North Carolina Voter ID Law Targets College Students

Republican Proposal 'Clearly Targeting Student Voters'

Legislation that North Carolina Gov. Pat McCrory (R) plans to sign into law -- despite not reading the entire bill -- will make it more difficult for college students to vote in the Tar Heel state.

The GOP-backed bill, H.B. 589, will require voters to display specific types of government-issued IDs at the polls, and it doesn't recognize college ID as valid identification. The measure also removes preregistration for high school students, cuts early voting time and eliminates same-day registration.

"It's clearly targeting student voters," Diana Kasdan, senior counsel at the New York University School of Law's Brennan Center for Justice, told the Chronicle of Higher Education. "They tend to vote Democratic, and it's a Republican-controlled state legislature that passed it."

Although former Massachusetts Gov. Mitt Romney (R) won North Carolina in 2012, two-thirds of voters under age 30 voted Democratic.

U.S. Supreme Court precedent allows out-of-state students to vote where they attend college, but few students seek to obtain a driver's license in the state where they attend school. For this reason, critics contend that voter ID laws that do not allow college-issued cards create an extra hurdle for young voters.

"What the legislation is essentially saying to students is that even though you live here for the majority of your time, you don’t have a say-so in the government,” Joshua Vincent, a 30-year-old graduate student at North Carolina Central University, told The Huffington Post.
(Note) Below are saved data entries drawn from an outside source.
import Summits.ValiantsHypothesis.ValiantsHypothesis.Theorems.SymmetroidDescartesQuasiRolleToDescartes
import Summits.ValiantsHypothesis.ValiantsHypothesis.Theorems.SymmetroidDescartesDerivedPencilRolleRefutation

/-!
# `DerivedPencilRolleQuasi` — negative lemma: no budget polynomial in the size, whatever its growth in the number of terms

Crux `stmt-ValiantsHypothesis-18064` (`Theses.SymmetroidDescartes.DerivedPencilRolleQuasi`, route
SymmetroidDescartes): `∃ C A, ∀ m K S d (symmetric, invertible, d strictly increasing),
Z₊(det F) ≤ C · Z₊(det ∂F) + (K+1)^(A·K) · 2^((log₂ m + 2)^A)`.

Refuter (cdisprove) finding, 2026-08-17 — the SHAPE of the budget, size direction.  For every function
`g : ℕ → ℕ` of the number of terms, every multiplier `C` and every degree `A`, the step
`Z₊(det F) ≤ C · Z₊(det ∂F) + g K · m^A` is FALSE (`not_step_polyInSize`).  So the size-dependence of
any valid budget is super-polynomial EVEN AT A BOUNDED NUMBER OF TERMS (`K = 6A + 3` suffices against
degree `A`), no matter how fast the budget is allowed to grow with `K`; the crux's `2^((log₂ m+2)^A)`
is the first natural survivor.  This subsumes the refuted rev-1 step `DerivedPencilRolle` (budget
`(m+K)^a`, tree `not_DerivedPencilRolle`) and the `A = 1` slice of the crux (companion file
`DerivedPencilRolleQuasiExponentTwo.lean`), and is the mirror image of the term-direction lemma
(companion `DerivedPencilRolleQuasiTermFactor.lean`: at size `2` the budget must grow at least linearly
in `K`).  The degree-`0` case says in particular that no budget depending on `K` ALONE works.

Proof.  Replace `g` by its monotone majorant `ĝ K = Σ_{k ≤ K} g k`; the tree's abstract-budget glue
(`posRoots_le_of_step`, `alternations_le_of_step`) turns the step into the alternation bound
`N ≤ K·C'^K·ĝ K·m^A` for every symmetric `K`-term pencil; the STAIRCASE family (`DPR.stub_stair`,
`DPR.exists_symm_pencil_alternating`) with `L = 6A+1` levels has `K = 6A+3` terms (a constant), size
`≤ (256·2^(6L)+7)·n^6` and `n^L − 1` alternations: `Q·(F n^6)^A = D·n^(6A) < n^(6A+1) − 1` for
`n = 2(D+1)` (`stair_arith_polyInSize`, the tree's `stub_arith` with an arbitrary constant). [folklore]
-/

-- `Summit.ValiantsHypothesis.ValiantsHypothesis.…` repeats a component by the D-0017 layout.
set_option linter.dupNamespace false

namespace Summit.ValiantsHypothesis.ValiantsHypothesis.Theorems.DerivedPencilRolleQuasi.Negative

open scoped BigOperators Matrix Polynomial
open Polynomial
open Summit.ValiantsHypothesis.ValiantsHypothesis.Theorems.SymmetroidDescartes
  (posRoots_le_of_step alternations_le_of_step)
open Summit.ValiantsHypothesis.ValiantsHypothesis.Theorems.SymmetroidDescartes.DPR
  (size_le stub_stair exists_symm_pencil_alternating)

/-! ## Arithmetic: the staircase beats `Q · m^a` for any constant `Q` -/

/-- For every constant `Q` and degree `a` there is an even `n ≥ 2` with
`Q · m(n)^a < n^(6a+1) − 1`, where `m(n) = 4·(((2^L−1)(n+1)+1)·(2^L·n·2))^3 + 7`, `L = 6a+1`, is the
symmetrised staircase size. [folklore] -/
theorem stair_arith_polyInSize (Q a : ℕ) : ∃ n : ℕ, 2 ≤ n ∧ Even n ∧
    Q * (4 * (((2 ^ (6 * a + 1) - 1) * (n + 1) + 1) * (2 ^ (6 * a + 1) * n * 2)) ^ 3 + 7) ^ a
      < n ^ (6 * a + 1) - 1 := by
  set L := 6 * a + 1 with hL
  set E := 2 ^ L with hE
  set F := 256 * E ^ 6 + 7 with hF
  set D := Q * F ^ a with hD
  refine ⟨2 * (D + 1), by omega, even_two_mul _, ?_⟩
  set n := 2 * (D + 1) with hn
  have hn1 : 1 ≤ n := by omega
  have hsize : 4 * (((E - 1) * (n + 1) + 1) * (E * n * 2)) ^ 3 + 7 ≤ F * n ^ 6 := by
    have h1 := size_le E n hn1
    have h2 : (((E - 1) * (n + 1) + 1) * (E * n * 2)) ^ 3 ≤ (4 * E ^ 2 * n ^ 2) ^ 3 :=
      Nat.pow_le_pow_left h1 3
    have h3 : 1 ≤ n ^ 6 := Nat.one_le_pow _ _ hn1
    calc 4 * (((E - 1) * (n + 1) + 1) * (E * n * 2)) ^ 3 + 7
        ≤ 4 * (4 * E ^ 2 * n ^ 2) ^ 3 + 7 * n ^ 6 := by nlinarith
      _ = F * n ^ 6 := by rw [hF]; ring
  have hbound : Q * (4 * (((E - 1) * (n + 1) + 1) * (E * n * 2)) ^ 3 + 7) ^ a ≤ D * n ^ (6 * a) := by
    calc Q * (4 * (((E - 1) * (n + 1) + 1) * (E * n * 2)) ^ 3 + 7) ^ a
        ≤ Q * (F * n ^ 6) ^ a := Nat.mul_le_mul_left _ (Nat.pow_le_pow_left hsize a)
      _ = D * n ^ (6 * a) := by rw [hD, mul_pow, ← pow_mul]; ring
  have hpow : 1 ≤ n ^ (6 * a) := Nat.one_le_pow _ _ hn1
  have hmain : D * n ^ (6 * a) + 2 ≤ n ^ L := by
    have h1 : n ^ L = n ^ (6 * a) * n := by rw [hL, pow_succ]
    have h2 : n ^ (6 * a) * n = 2 * (D * n ^ (6 * a)) + 2 * n ^ (6 * a) := by rw [hn]; ring
    rw [h1, h2]
    omega
  omega

/-! ## No budget polynomial in the size -/

/-- **For every `g : ℕ → ℕ`, `C` and `A`, the step `Z₊(det F) ≤ C·Z₊(det ∂F) + g K · m^A` is
false.**  Any valid budget is super-polynomial in the size `m` already at `K = 6A+3` terms, whatever
its growth in the number of terms (staircase with `6A+1` levels). [folklore] -/
theorem not_step_polyInSize (g : ℕ → ℕ) (C A : ℕ) :
    ¬ ∀ (m K : ℕ) (S : Fin (K + 1) → Matrix (Fin m) (Fin m) ℝ) (d : Fin (K + 1) → ℕ),
      (∀ l, (S l).IsSymm) → (∀ l, (S l).det ≠ 0) → StrictMono d →
        ((∑ l, (Polynomial.X : Polynomial ℝ) ^ d l • (S l).map Polynomial.C).det.roots.toFinset.filter
            (fun t => 0 < t)).card ≤
          C * ((∑ l : Fin K, (Polynomial.X : Polynomial ℝ) ^ (d l.succ - d 0 - 1) •
            (((d l.succ - d 0 : ℕ) : ℝ) • S l.succ).map Polynomial.C).det.roots.toFinset.filter
              (fun t => 0 < t)).card + g K * m ^ A := by
  intro h
  -- monotone majorant of `g`
  set B : ℕ → ℕ → ℕ := fun m K => (∑ k ∈ Finset.range (K + 1), g k) * m ^ A with hB
  have hgB : ∀ m K, g K * m ^ A ≤ B m K := fun m K =>
    Nat.mul_le_mul_right _ (Finset.single_le_sum (f := g) (fun _ _ => Nat.zero_le _)
      (Finset.mem_range.2 (Nat.lt_succ_self K)))
  have hBmono : ∀ m K K', K ≤ K' → B m K ≤ B m K' := fun m K K' hKK' =>
    Nat.mul_le_mul_right _ (Finset.sum_le_sum_of_subset (Finset.range_mono (Nat.succ_le_succ hKK')))
  have h' : ∀ (m K : ℕ) (S : Fin (K + 1) → Matrix (Fin m) (Fin m) ℝ) (d : Fin (K + 1) → ℕ),
      (∀ l, (S l).IsSymm) → (∀ l, (S l).det ≠ 0) → StrictMono d →
        ((∑ l, (Polynomial.X : Polynomial ℝ) ^ d l • (S l).map Polynomial.C).det.roots.toFinset.filter
            (fun t => 0 < t)).card ≤
          C * ((∑ l : Fin K, (Polynomial.X : Polynomial ℝ) ^ (d l.succ - d 0 - 1) •
            (((d l.succ - d 0 : ℕ) : ℝ) • S l.succ).map Polynomial.C).det.roots.toFinset.filter
              (fun t => 0 < t)).card + B m K :=
    fun m K S d hS hdet hd => (h m K S d hS hdet hd).trans (Nat.add_le_add_left (hgB m K) _)
  have hiter := posRoots_le_of_step C B hBmono h'
  have hbound := alternations_le_of_step (max C 1) (le_max_right _ _) B hBmono hiter
  -- the staircase with `L = 6A + 1` levels, `K = 6A + 3` terms
  set Q : ℕ := (6 * A + 1 + 1 + 1) * max C 1 ^ (6 * A + 1 + 1 + 1) *
    ∑ k ∈ Finset.range (6 * A + 1 + 1 + 1 + 1), g k with hQ
  obtain ⟨n, hn, he, harith⟩ := stair_arith_polyInSize Q A
  have hL1 : 1 ≤ 6 * A + 1 := by omega
  have hnL : 1 ≤ n ^ (6 * A + 1) := Nat.one_le_pow _ _ (by omega)
  obtain ⟨gph, d, v₀, lam, wstar, c, hlen, hlam, hc, hgap, hsign⟩ :=
    stub_stair n (6 * A + 1) (n ^ (6 * A + 1) - 1) hn he hL1 (Nat.sub_add_cancel hnL)
  obtain ⟨S, e, hS, τ, hτ, hpos, halt⟩ :=
    exists_symm_pencil_alternating d gph v₀ lam wstar c hlam hc hgap hsign
  have hN := hbound (6 * A + 1 + 1 + 1) _ S e hS (n ^ (6 * A + 1) - 1) τ hτ hpos halt
  rw [hlen, Fintype.card_prod, Fintype.card_fin, Fintype.card_bool] at hN
  have hN' : n ^ (6 * A + 1) - 1 ≤
      Q * (4 * (((2 ^ (6 * A + 1) - 1) * (n + 1) + 1) * (2 ^ (6 * A + 1) * n * 2)) ^ 3 + 7) ^ A := by
    refine hN.trans (le_of_eq ?_)
    rw [hQ]
    ring
  exact absurd harith (not_lt.2 hN')

/-- Degree `0`: **no budget depending on the number of terms alone works** — for every `g` and `C`,
`Z₊(det F) ≤ C·Z₊(det ∂F) + g K` fails (three-term symmetric pencils of growing size). [folklore] -/
theorem not_step_sizeFree (g : ℕ → ℕ) (C : ℕ) :
    ¬ ∀ (m K : ℕ) (S : Fin (K + 1) → Matrix (Fin m) (Fin m) ℝ) (d : Fin (K + 1) → ℕ),
      (∀ l, (S l).IsSymm) → (∀ l, (S l).det ≠ 0) → StrictMono d →
        ((∑ l, (Polynomial.X : Polynomial ℝ) ^ d l • (S l).map Polynomial.C).det.roots.toFinset.filter
            (fun t => 0 < t)).card ≤
          C * ((∑ l : Fin K, (Polynomial.X : Polynomial ℝ) ^ (d l.succ - d 0 - 1) •
            (((d l.succ - d 0 : ℕ) : ℝ) • S l.succ).map Polynomial.C).det.roots.toFinset.filter
              (fun t => 0 < t)).card + g K := by
  intro h
  refine not_step_polyInSize g C 0 fun m K S d hS hdet hd => ?_
  simpa using h m K S d hS hdet hd

/-- Packaged: the natural strengthening / variant of the crux with a budget `(K+1)^(A·K) · m^A`
(term factor kept, quasi-polynomial size factor replaced by a polynomial one) is false. [folklore] -/
theorem not_derivedPencilRolleQuasi_polyInSize :
    ¬ ∃ C A : ℕ, ∀ (m K : ℕ) (S : Fin (K + 1) → Matrix (Fin m) (Fin m) ℝ) (d : Fin (K + 1) → ℕ),
      (∀ l, (S l).IsSymm) → (∀ l, (S l).det ≠ 0) → StrictMono d →
        ((∑ l, (Polynomial.X : Polynomial ℝ) ^ d l • (S l).map Polynomial.C).det.roots.toFinset.filter
            (fun t => 0 < t)).card ≤
          C * ((∑ l : Fin K, (Polynomial.X : Polynomial ℝ) ^ (d l.succ - d 0 - 1) •
            (((d l.succ - d 0 : ℕ) : ℝ) • S l.succ).map Polynomial.C).det.roots.toFinset.filter
              (fun t => 0 < t)).card + (K + 1) ^ (A * K) * m ^ A :=
  fun ⟨C, A, h⟩ => not_step_polyInSize (fun K => (K + 1) ^ (A * K)) C A h

end Summit.ValiantsHypothesis.ValiantsHypothesis.Theorems.DerivedPencilRolleQuasi.Negative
Vincent was arrested along with five others while protesting the law at the state capitol last week.

In recent years, more than 30 states have passed voter ID laws that disproportionately affect college students. Supporters says these measures prevent voter impersonation fraud. Critics dismiss this line of argument as a scare tactic. The type of fraud targeted by voter ID laws is actually less common than getting stuck by lighting, according to the Brennan Center for Justice.

And students are not the only groups that could be disproportionately affected by the law: An analysis by the North Carolina Secretary of State concluded that non-white and Democratic voters are especially likely to lack the state-required ID.

North Carolina legislators paid particular attention to college students this session, proposing several bills unpopular with young voters. For one, the state Senate pushed to stop a pilot program at the University of North Carolina to implement gender-neutral housing, a policy designed to help LGBT students on campus.

The legislature also passed a bill to allow concealed carry on campus, despite student opposition. Permitting guns on campus has proved highly unpopular among students, professors and college leaders nationwide, including in conservative states like Arkansas and Texas.

Gov. McCrory also sparked bipartisan outrage early in 2013 when he criticized liberal arts majors at public colleges, suggesting fields like gender studies should not be offered at state schools.

For all the controversy surrounding the voter ID law, it isn't as bad for students, or at least their parents, as an earlier proposal from the state Senate. That bill would have prevented parents from claiming their children as dependents for state income tax purposes if their children registered to vote using a campus address. Such legislation was similar to a measure proposed in Ohio that would've punished public colleges if students registered to vote in the state.